HNC introduces controlled noise by randomly removing or merging consecutive nodes, enhancing the robustness of MCTS-based scoring. By consolidating nodes, HNC redistributes weights among the remaining nodes, improving the resilience of the scoring mechanism and diversifying the generated reasoning data.
Experimental Results and Analysis
The paper presents empirical results on the PRM800K dataset, demonstrating that HRM, in conjunction with HNC, achieves superior stability and reliability compared to PRM. Specifically, HRM's accuracy stabilizes at 80% as the number of reasoning trajectories (N) increases, while PRM and ORM exhibit significant performance fluctuations. The experiments also evaluate the generalization of HRM trained on PRM800K using auto-labeled reasoning processes from MCTS and HNC, showing that HRM achieves superior reasoning consistency and generalizes effectively across GSM8K and MATH500 datasets.

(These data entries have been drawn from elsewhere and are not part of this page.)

import Summits.HodgeConjecture.HodgeConjecture.Theorems.F0P3HolFormArchIsotypy
import Summits.HodgeConjecture.HodgeConjecture.Theorems.F0P3HolFormKType
import Summits.HodgeConjecture.HodgeConjecture.Theorems.F0P3GenAdmissible
import HarnessLib

/-!
# Crux `H413` — RUNG 1½ «ISOTYPY FROM A NULL CORE»: THE HOLOMORPHIC HALF OF LETTER F1a AT THE CM PIN, PROVED
# (`P.ArchIsotypy (uFormGroup (Fin 2) (Fin 1)) (cmArchSectionUForm L ι H T hT)` for every `P` of Hodge type `(1,0)` at `ι`,
# `H` definite away from `ι`, `[L⁺:ℚ] ≥ 2`)

Floor-0 programme P3 «U3-mult», seat F0P3-p02 (g3); crux item stmt-HodgeConjecture-24833 (`HCCMUnconditional.H413`); rung-1 line
`Cruxes/H413/Lines/F0_U3LettersRung1.lean`, stub `stub_F1a_cm : StubF1aCM` (letter F1a ★ `DiscreteAutomorphicRep.ArchIsotypy`); road
«F1a in-house at the pin» (`F0/P3/F0P3-p02/ROAD-F1a-inhouse.F0P3p02g3.md`).  HC_CM is proved only modulo the printed citations until rung 0 closes.

* **`archIsotypy_of_isHolCotangentAt`** — for `P.IsHolCotangentAt (cmArchSection …) (cmCompactFactor …)`: ★ B5c `archIsotypy_of_hol` (F0P3-p02) with its
  two residual binders discharged — (a) the cotangent `K`-type is irreducible, ★ `F0P3HolFormKType.hEirr_cm` (F0P3-p03 (g4)); (b) `K` is admissible on
  `gen`, ★ `F0P3GenAdmissible.isAdmissibleGK_subrepresentation_of_le_gen` (F0P3-p03 (g4)), the weight `w = i` of the null core being read off ★
  `valueMap_hol` through ★ B5c `nullCore_of_valueMap`.
* **`holHalfF1aCM_cpt`** — the same ∀-closed over the CM datum in the binder order of the line's `StubF1aCM` with `hdef`, `h2` inserted after `hT`
  (REF1 (g2) interface point 2026-08-31T02:26:35Z): the `hhol` input of ★-pending B6 `F0P3ArchIsotypyConj.archIsotypy_cm_of_hol_half` (F0P3-p01 (g4)),
  which supplies the antiholomorphic half by conjugation transport.

No definition, no sorry, no named fact; `--supports stmt-HodgeConjecture-24833 --as helper`.

References: [HarishChandra1953] Thms. 4–6, §9; [FlathCorvallis1979] Thm. 3–4; [BorelJacquetCorvallis1979] §4.3, §4.6; [BorelWallach2000] 0 §2.4–2.5,
II §4.1, VII 3.2; [Rogawski1990] Prop. 15.2.1 (b); [Dixmier1977] §13.1.2.
-/

set_option linter.dupNamespace false

-- Mathlib idiom (Mathlib/Algebra/Lie/OfAssociative.lean; as in ★ `F0P3HolFormArchIsotypy`): the commutator bracket on `Module.End ℂ V`.
attribute [local instance 100] LieRing.ofAssociativeRing

open scoped Matrix MatrixGroups ComplexConjugate ENNReal ComplexOrder
open NumberField MeasureTheory

namespace Summit.HodgeConjecture.HodgeConjecture.Cruxes.H413.F0P3StubF1aHolHalf

open Literature.NumberTheory.Automorphic Literature.NumberTheory.Automorphic.UnitaryGroup
open Literature.NumberTheory.Automorphic.UnitaryGroup.CotangentForms
open Literature.RepresentationTheory.KonnoKonno2007 Literature.RepresentationTheory.KonnoKonno2007.RealDualPair
open Literature.RepresentationTheory.BorelWallach2000
open Literature.Geometry.ComplexHyperbolic.BallModel (U21 J)
open Literature.AlgebraicGeometry.ShimuraVarieties.BallForms (u21Group liePMat)
open Summit.HodgeConjecture.HodgeConjecture.Cruxes.H413.F0P3CotangentFormL2Span
open Summit.HodgeConjecture.HodgeConjecture.Cruxes.H413.F0P3CotangentFormValueMap
open Summit.HodgeConjecture.HodgeConjecture.Cruxes.H413.F0P3ValueMapOfFrameVectors (exists_valueMap)
open Summit.HodgeConjecture.HodgeConjecture.Cruxes.H413.F0P3HolProjectionReduction (compactSpace_automorphicQuotient_cm)
open Summit.HodgeConjecture.HodgeConjecture.Cruxes.H413.F0P3bPNullGeneration
open Summit.HodgeConjecture.HodgeConjecture.Cruxes.H413.F0P3HolFormArchIsotypy
open Summit.HodgeConjecture.HodgeConjecture.Cruxes.H413.F0P3HolFormKType (hEirr_cm)
open Summit.HodgeConjecture.HodgeConjecture.Cruxes.H413.F0P3GenAdmissible

variable {L : Type} [Field L] [NumberField L] [IsCMField L] (ι : L →+* ℂ) {H : Matrix (Fin 3) (Fin 3) L}
  (T : GL (Fin 3) ℂ) (hT : (T : Matrix (Fin 3) (Fin 3) ℂ)ᴴ * H.map ι * (T : Matrix (Fin 3) (Fin 3) ℂ) = J)

/-- **LETTER F1a AT THE CM PIN FOR A HOLOMORPHIC-TYPE `P`, PROVED**: `H` definite away from `ι`, `[L⁺:ℚ] ≥ 2`, `μ` automorphic, `P` discrete of Hodge
type `(1,0)` at `ι` ⇒ `P.ArchIsotypy (uFormGroup (Fin 2) (Fin 1)) (cmArchSectionUForm L ι H T hT)` — ★ B5c `archIsotypy_of_hol` with (a) ★
`F0P3HolFormKType.hEirr_cm` and (b) ★ `isAdmissibleGK_subrepresentation_of_le_gen` (weight `i` from ★ `valueMap_hol` via ★ `nullCore_of_valueMap`).
[cite: HarishChandra1953, Thms. 4–6 and §9] [cite: FlathCorvallis1979, Thm. 3 and Thm. 4] [cite: BorelJacquetCorvallis1979, §4.3 and §4.6]
[cite: BorelWallach2000, 0 §2.4–2.5, II §4.1 and VII 3.2] [cite: Rogawski1990, Prop. 15.2.1 (b)] -/
theorem archIsotypy_of_isHolCotangentAt
    (hdef : ∀ τ' : L →+* ℂ, InfinitePlace.mk τ' ≠ InfinitePlace.mk ι → (H.map τ').PosDef) (h2 : 2 ≤ Module.finrank ℚ ↥(maximalRealSubfield L))
    (μ : Measure (adelicGroupData (↥(maximalRealSubfield L)) L (IsCMField.complexConj L) 3 H).automorphicQuotient)
    [(adelicGroupData (↥(maximalRealSubfield L)) L (IsCMField.complexConj L) 3 H).IsAutomorphicMeasure μ]
    (P : DiscreteAutomorphicRep (adelicGroupData (↥(maximalRealSubfield L)) L (IsCMField.complexConj L) 3 H) μ)
    (hP : P.IsHolCotangentAt (cmArchSection L ι H T hT) (cmCompactFactor L ι H T hT)) :
    P.ArchIsotypy (uFormGroup (Fin 2) (Fin 1)) (cmArchSectionUForm L ι H T hT) := by
  obtain ⟨Φ, hΦ, hΦ0, hPΦ⟩ := hP
  refine archIsotypy_of_hol ι T hT hdef h2 μ P hΦ hΦ0 hPΦ
    (hEirr_cm ι T hT hdef h2 μ P hΦ) fun v hv U hU hK => ?_
  -- (b): the weight `w = i` of the null core `span {v₀, v₁}`, then admissibility of `K` on `U = gen`
  haveI := compactSpace_automorphicQuotient_cm hdef h2 (L := L) (ι := ι) (H := H)
  haveI : FiniteDimensional ℂ (Submodule.span ℂ (Set.range v)) := FiniteDimensional.span_of_finite ℂ (Set.finite_range v)
  have hv' : ∀ j : Fin 2, (((v j : P.archModuleCM ι T hT) : P.space.toSubmodule) : (adelicGroupData (↥(maximalRealSubfield L)) L (IsCMField.complexConj L) 3 H).L2 μ) =
      (memLp_toQuotFun_apply ι T hT (μ := μ) hΦ j).toLp (toQuotFun (adelicGroupData (↥(maximalRealSubfield L)) L (IsCMField.complexConj L) 3 H) fun x => Φ x j) :=
    fun j => by obtain ⟨hm, h⟩ := hv j; exact h
  obtain ⟨φ, hφ⟩ := exists_valueMap LinearMap.id v
  have hφ' : ∀ Y : (uFormGroup (Fin 2) (Fin 1)).lie,
      φ Y = ∑ j : Fin 2, ((Y : Matrix (Fin 2 ⊕ Fin 1) (Fin 2 ⊕ Fin 1) ℂ) (Sum.inl j) (Sum.inr 0)) • v j := hφ
  obtain ⟨-, hK', hk, hwt, hN, -⟩ := valueMap_hol ι T hT P hΦ v hv' φ hφ'
  have hw := (nullCore_of_valueMap (ρK := P.archRepKCM ι T hT) (ρ𝔤 := P.archRepLieCM ι T hT) v φ hφ' hK' hk hwt hN).1
  exact isAdmissibleGK_subrepresentation_of_le_gen (P.isGKModule_archModuleCM ι T hT) Complex.I_mul_I hw hK hU.le

/-- **THE HOLOMORPHIC HALF OF `StubF1aCM` (with `hdef`, `h2` after `hT`), ∀-closed over the CM datum** — the `hhol` input of ★ B6
`F0P3ArchIsotypyConj.archIsotypy_cm_of_hol_half` at each fixed `(L, ι, H, T, hT, μ)`. [cite: HarishChandra1953, Thms. 4–6 and §9]
[cite: FlathCorvallis1979, Thm. 3 and Thm. 4] [cite: BorelJacquetCorvallis1979, §4.3 and §4.6] -/
theorem holHalfF1aCM_cpt :
    ∀ (L : Type) [Field L] [NumberField L] [IsCMField L] (ι : L →+* ℂ) (H : Matrix (Fin 3) (Fin 3) L) (T : GL (Fin 3) ℂ)
      (hT : (T : Matrix (Fin 3) (Fin 3) ℂ)ᴴ * H.map ι * (T : Matrix (Fin 3) (Fin 3) ℂ) = Literature.Geometry.ComplexHyperbolic.BallModel.J),
      (∀ τ' : L →+* ℂ, InfinitePlace.mk τ' ≠ InfinitePlace.mk ι → (H.map τ').PosDef) →
      2 ≤ Module.finrank ℚ ↥(maximalRealSubfield L) →
    ∀ (μ : Measure (adelicGroupData (↥(maximalRealSubfield L)) L (IsCMField.complexConj L) 3 H).automorphicQuotient)
      [(adelicGroupData (↥(maximalRealSubfield L)) L (IsCMField.complexConj L) 3 H).IsAutomorphicMeasure μ]
      (P : DiscreteAutomorphicRep (adelicGroupData (↥(maximalRealSubfield L)) L (IsCMField.complexConj L) 3 H) μ),
      P.IsHolCotangentAt (cmArchSection L ι H T hT) (cmCompactFactor L ι H T hT) →
      P.ArchIsotypy (uFormGroup (Fin 2) (Fin 1)) (cmArchSectionUForm L ι H T hT) :=
  fun _L _ _ _ ι _H T hT hdef h2 μ _ P hP => archIsotypy_of_isHolCotangentAt ι T hT hdef h2 μ P hP

end Summit.HodgeConjecture.HodgeConjecture.Cruxes.H413.F0P3StubF1aHolHalf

Figure 3: An alternative illustration of Hierarchical Node Compression, emphasizing the transformation of the MCTS structure.

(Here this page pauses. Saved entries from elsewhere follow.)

import Mathlib.Analysis.SpecialFunctions.Trigonometric.Basic
import Mathlib.Data.Matrix.Mul
import Mathlib.LinearAlgebra.Matrix.Notation
import Mathlib.Tactic.FinCases

/-!
# Exact two-leg ladder band identities (bonding/antibonding ↔ two chains)

The EXACT bookkeeping behind fitting the two low-energy LDA bands of a two-leg cuprate ladder
(SrCu₂O₃, Sr₁₄₋ₓCaₓCu₂₄O₄₁) either as a bonding/antibonding pair with "rung-scheme" parameters per
band, or as ONE intersite model with leg, rung and diagonal hoppings [MullerEtAl1998, Eqs. (2)–(3),
Tables I–II].  Everything is a proved theorem; there are no named facts.

For an isolated ladder (one orbital per Cu, the two legs as the `Fin 2` index) the Bloch matrix at
leg momentum `k` is the symmetric `2 × 2` matrix `!![a, c; c, a]` with the intra-leg dispersion
`a(k) = ε₀ − 2t cos k − 2t₂ cos 2k` (`ladderLegDispersion`; nearest `t = t_{∥,1}` and second
`t₂ = t_{∥,2}` leg hoppings) and the inter-leg element
`c(k) = t⊥ + 2t′ cos k + 2t₂′ cos 2k` (`ladderInterLeg`; rung `t⊥ = t_{⊥,1}`, plaquette diagonal
`t′ = t_{⊥,4}`, second diagonal `t₂′ = t_{⊥,6}`), exactly the `ε_∥(k_z)` and `ε_{⊥,3}(k_z)` of
[MullerEtAl1998, Eq. (3)] with the inter-ladder terms dropped.  Proved here:
* `ladderBloch_mulVec_even/odd`: `(1, 1)` and `(1, −1)` are eigenvectors with eigenvalues
  `a + c` and `a − c` for every `k` (the two "rung bands");
* `ladder_band_minus/plus`: each of `a ∓ c` is again a CHAIN dispersion
  `(ε₀ ∓ t⊥) − 2(t ± t′) cos k − 2(t₂ ± t₂′) cos 2k` — i.e. fitting the two bands separately as chains
  (the rung scheme `ε₀^{b/a}, h_{∥,1}^{b/a}, h_{∥,2}^{b/a}` of [MullerEtAl1998, Eq. (2), Table I])
  returns `h_{∥,1}^{b/a} = t ± t′`, `h_{∥,2}^{b/a} = t₂ ± t₂′`, `ε₀^{b/a} = ε₀ ∓ t⊥`: the diagonal
  hopping is absorbed into DIFFERENT leg hoppings of the two bands and the rung hopping into their
  offsets — their Table I (Sr₁₄Cu₂₄O₄₁: `h_{∥,1}` = 0.41 / 0.59 eV, `ε₀` = −0.31 / 0.46 eV) and
  Table II (`t_{∥,1}` = 0.500, `t_{⊥,4}` = −0.090, `t_{⊥,1}` = 0.385, `ε₀` = 0.075 eV) are related by
  exactly these identities;
* `ladder_rungScheme_inversion`: conversely `t = (h_b + h_a)/2`, `t′ = (h_b − h_a)/2`,
  `t⊥ = (ε_a − ε_b)/2`, `ε₀ = (ε_a + ε_b)/2`.
The ladder analogue of the bilayer statements in `BilayerSplittingIdentities` (`charpoly_bilayer`,
`squareDispersion₃_add_chakravartyForm`).  Which of `a ± c` is the LOWER (bonding) band depends on
the sign of `c(k)`, i.e. on orbital phase conventions — not asserted here.

Not here: inter-ladder (trellis) couplings `t_{⊥,2}, t_{⊥,3}, t_{⊥,5}, t_{⊥,7}` and the `k_x`
dependence of [MullerEtAl1998, Eq. (3)], interactions, anything approximate.

Reference: T. F. A. Müller, V. Anisimov, T. M. Rice, I. Dasgupta, T. Saha-Dasgupta, *Electronic
structure of ladder cuprates*, Phys. Rev. B 57 (1998) R12655, arXiv:cond-mat/9801280, Eqs. (2)–(3),
Tables I–II.  AI-produced formalisation (H21, cell hubbard-downfold, seat lit-2, 2026-08-27); no
facts, no axioms beyond Mathlib's, no `sorry`.
-/

namespace Literature.MathematicalPhysics.QuantumLattice

open Real Matrix

/-- Intra-leg dispersion of a two-leg ladder at leg momentum `k`: on-site `ε₀`, nearest-neighbour
leg hopping `t`, second-neighbour leg hopping `t₂` (`ε_∥` of [MullerEtAl1998, Eq. (3)] plus `ε₀`).
[cite: MullerEtAl1998, Eq. (3)] -/
noncomputable def ladderLegDispersion (ε₀ t t₂ k : ℝ) : ℝ :=
  ε₀ - 2 * t * cos k - 2 * t₂ * cos (2 * k)

/-- Inter-leg Bloch element of an isolated two-leg ladder: rung `t⊥`, plaquette-diagonal `t′`
(two diagonals ⇒ `2t′ cos k`), second diagonal `t₂′` (`ε_{⊥,3}` of [MullerEtAl1998, Eq. (3)]).
[cite: MullerEtAl1998, Eq. (3)] -/
noncomputable def ladderInterLeg (tperp t' t₂' k : ℝ) : ℝ :=
  tperp + 2 * t' * cos k + 2 * t₂' * cos (2 * k)

/-- Unfolding. [cite: MullerEtAl1998, Eq. (3)] -/
theorem ladderLegDispersion_def (ε₀ t t₂ k : ℝ) :
    ladderLegDispersion ε₀ t t₂ k = ε₀ - 2 * t * cos k - 2 * t₂ * cos (2 * k) := rfl

/-- Unfolding. [cite: MullerEtAl1998, Eq. (3)] -/
theorem ladderInterLeg_def (tperp t' t₂' k : ℝ) :
    ladderInterLeg tperp t' t₂' k = tperp + 2 * t' * cos k + 2 * t₂' * cos (2 * k) := rfl

/-- The `2 × 2` Bloch matrix of the isolated two-leg ladder (legs = `Fin 2`) with intra-leg entry
`a` and inter-leg entry `c`: `!![a, c; c, a]`. [cite: MullerEtAl1998, Eq. (3)] -/
def ladderBloch (a c : ℝ) : Matrix (Fin 2) (Fin 2) ℝ :=
  !![a, c; c, a]

/-- Unfolding. [cite: MullerEtAl1998, Eq. (3)] -/
theorem ladderBloch_def (a c : ℝ) : ladderBloch a c = !![a, c; c, a] := rfl

/-- The EVEN leg combination `(1, 1)` is an eigenvector with eigenvalue `a + c`, for all entries.
[cite: MullerEtAl1998, Eq. (3)] -/
theorem ladderBloch_mulVec_even (a c : ℝ) :
    ladderBloch a c *ᵥ ![1, 1] = (a + c) • ![1, 1] := by
  ext i
  fin_cases i
  · simp [ladderBloch, Matrix.mulVec, dotProduct, Fin.sum_univ_two]
  · simp [ladderBloch, Matrix.mulVec, dotProduct, Fin.sum_univ_two]
    ring

/-- The ODD leg combination `(1, −1)` is an eigenvector with eigenvalue `a − c`, for all entries.
[cite: MullerEtAl1998, Eq. (3)] -/
theorem ladderBloch_mulVec_odd (a c : ℝ) :
    ladderBloch a c *ᵥ ![1, -1] = (a - c) • ![1, -1] := by
  ext i
  fin_cases i <;> simp [ladderBloch, Matrix.mulVec, dotProduct, Fin.sum_univ_two] <;> ring

/-- **Each ladder band is a chain** [cite: MullerEtAl1998, Eqs. (2)–(3) and Tables I–II]: the
`a − c` band of the isolated ladder equals the chain dispersion with on-site `ε₀ − t⊥`, leg hopping
`t + t′` and second-neighbour hopping `t₂ + t₂′` (rung-scheme parameters of one band). -/
theorem ladder_band_minus (ε₀ t t₂ tperp t' t₂' k : ℝ) :
    ladderLegDispersion ε₀ t t₂ k - ladderInterLeg tperp t' t₂' k
      = ladderLegDispersion (ε₀ - tperp) (t + t') (t₂ + t₂') k := by
  simp only [ladderLegDispersion, ladderInterLeg]
  ring

/-- **Each ladder band is a chain** [cite: MullerEtAl1998, Eqs. (2)–(3) and Tables I–II]: the
`a + c` band equals the chain dispersion with on-site `ε₀ + t⊥`, leg hopping `t − t′` and
second-neighbour hopping `t₂ − t₂′` (rung-scheme parameters of the other band). -/
theorem ladder_band_plus (ε₀ t t₂ tperp t' t₂' k : ℝ) :
    ladderLegDispersion ε₀ t t₂ k + ladderInterLeg tperp t' t₂' k
      = ladderLegDispersion (ε₀ + tperp) (t - t') (t₂ - t₂') k := by
  simp only [ladderLegDispersion, ladderInterLeg]
  ring

/-- The two ladder bands as eigenpairs of the Bloch matrix built from the leg dispersion and the
inter-leg element, written directly in chain form (combines `ladderBloch_mulVec_odd/even` with
`ladder_band_minus/plus`). [cite: MullerEtAl1998, Eqs. (2)–(3)] -/
theorem ladderBloch_bands (ε₀ t t₂ tperp t' t₂' k : ℝ) :
    ladderBloch (ladderLegDispersion ε₀ t t₂ k) (ladderInterLeg tperp t' t₂' k) *ᵥ ![1, -1]
        = ladderLegDispersion (ε₀ - tperp) (t + t') (t₂ + t₂') k • ![1, -1] ∧
      ladderBloch (ladderLegDispersion ε₀ t t₂ k) (ladderInterLeg tperp t' t₂' k) *ᵥ ![1, 1]
        = ladderLegDispersion (ε₀ + tperp) (t - t') (t₂ - t₂') k • ![1, 1] := by
  constructor
  · rw [ladderBloch_mulVec_odd, ladder_band_minus]
  · rw [ladderBloch_mulVec_even, ladder_band_plus]

/-- **Rung-scheme ↔ intersite inversion** [cite: MullerEtAl1998, Tables I–II]: if the two bands,
fitted separately as chains, have on-site energies `ε_b = ε₀ − t⊥`, `ε_a = ε₀ + t⊥` and leg hoppings
`h_b = t + t′`, `h_a = t − t′` (second neighbours `g_b = t₂ + t₂′`, `g_a = t₂ − t₂′`), then the
intersite parameters are recovered as half-sums and half-differences:
`ε₀ = (ε_a + ε_b)/2`, `t⊥ = (ε_a − ε_b)/2`, `t = (h_b + h_a)/2`, `t′ = (h_b − h_a)/2`,
`t₂ = (g_b + g_a)/2`, `t₂′ = (g_b − g_a)/2` (e.g. Sr₁₄Cu₂₄O₄₁: `h_b, h_a` = 0.41, 0.59 eV ⇒
`t` = 0.50, `t′` = −0.09; `ε_b, ε_a` = −0.31, 0.46 ⇒ `ε₀` = 0.075, `t⊥` = 0.385 eV, their Table II). -/
theorem ladder_rungScheme_inversion (ε₀ t t₂ tperp t' t₂' ε_b ε_a h_b h_a g_b g_a : ℝ)
    (hεb : ε_b = ε₀ - tperp) (hεa : ε_a = ε₀ + tperp) (hhb : h_b = t + t') (hha : h_a = t - t')
    (hgb : g_b = t₂ + t₂') (hga : g_a = t₂ - t₂') :
    ε₀ = (ε_a + ε_b) / 2 ∧ tperp = (ε_a - ε_b) / 2 ∧ t = (h_b + h_a) / 2 ∧ t' = (h_b - h_a) / 2 ∧
      t₂ = (g_b + g_a) / 2 ∧ t₂' = (g_b - g_a) / 2 := by
  subst hεb hεa hhb hha hgb hga
  refine ⟨?_, ?_, ?_, ?_, ?_, ?_⟩ <;> ring

/-- At the leg-zone boundary `k = π/2` (`cos k = 0`) the two bands differ by exactly
`2(t⊥ − 2t₂′)`: the band splitting there carries no information on `t` or `t′`.
[cite: MullerEtAl1998, Eq. (3)] -/
theorem ladder_splitting_half_pi (ε₀ t t₂ tperp t' t₂' : ℝ) :
    (ladderLegDispersion ε₀ t t₂ (π / 2) + ladderInterLeg tperp t' t₂' (π / 2))
        - (ladderLegDispersion ε₀ t t₂ (π / 2) - ladderInterLeg tperp t' t₂' (π / 2))
      = 2 * (tperp - 2 * t₂') := by
  have h1 : cos (π / 2) = 0 := Real.cos_pi_div_two
  have h2 : cos (2 * (π / 2)) = -1 := by rw [mul_div_cancel₀ π two_ne_zero, Real.cos_pi]
  simp only [ladderLegDispersion, ladderInterLeg, h1, h2]
  ring

/-- At the zone centre `k = 0` the splitting of the two bands is `2(t⊥ + 2t′ + 2t₂′)`.
[cite: MullerEtAl1998, Eq. (3)] -/
theorem ladder_splitting_zero (ε₀ t t₂ tperp t' t₂' : ℝ) :
    (ladderLegDispersion ε₀ t t₂ 0 + ladderInterLeg tperp t' t₂' 0)
        - (ladderLegDispersion ε₀ t t₂ 0 - ladderInterLeg tperp t' t₂' 0)
      = 2 * (tperp + 2 * t' + 2 * t₂') := by
  simp only [ladderLegDispersion, ladderInterLeg, mul_zero, Real.cos_zero]
  ring

end Literature.MathematicalPhysics.QuantumLattice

Self-Training with KL Divergence Regularization
The paper employs a self-training approach to filter high-quality reasoning data from MCTS, using either MC-Score or HRM to assign scores. To mitigate reward hacking, a high-quality data filter based on MC-Score is applied. The objective function combines causal language modeling loss with KL divergence regularization, using a weighting factor (λ) to balance task-specific adaptation and retention of general capabilities. The paper notes that without proper KL regularization, the KL divergence can grow unbounded, necessitating the logarithmic scaling of the KL term to stabilize the loss landscape.
Figure 4: Visualization of loss dynamics during training with different KL loss weightings, showing the impact on KL loss and causal language modeling loss.
Implications and Future Directions
The HRM framework offers a more robust and reliable approach to reward modeling in LLMs, addressing the limitations of PRM and ORM. The introduction of HNC further enhances the efficiency and diversity of MCTS-based data augmentation, reducing the reliance on expensive human annotations. The empirical results demonstrate the effectiveness of HRM in improving reasoning consistency and generalization across different domains. Future research could explore the application of HRM in more complex reasoning tasks and investigate alternative data augmentation strategies to further enhance the robustness and efficiency of reward model training.
Conclusion
The paper makes significant contributions to the field of LLM reasoning by introducing HRM and HNC. These methods enhance the robustness, reliability, and generalization capabilities of LLMs in reasoning-intensive tasks. The combination of hierarchical reward modeling and efficient data augmentation offers a promising direction for future research in this area.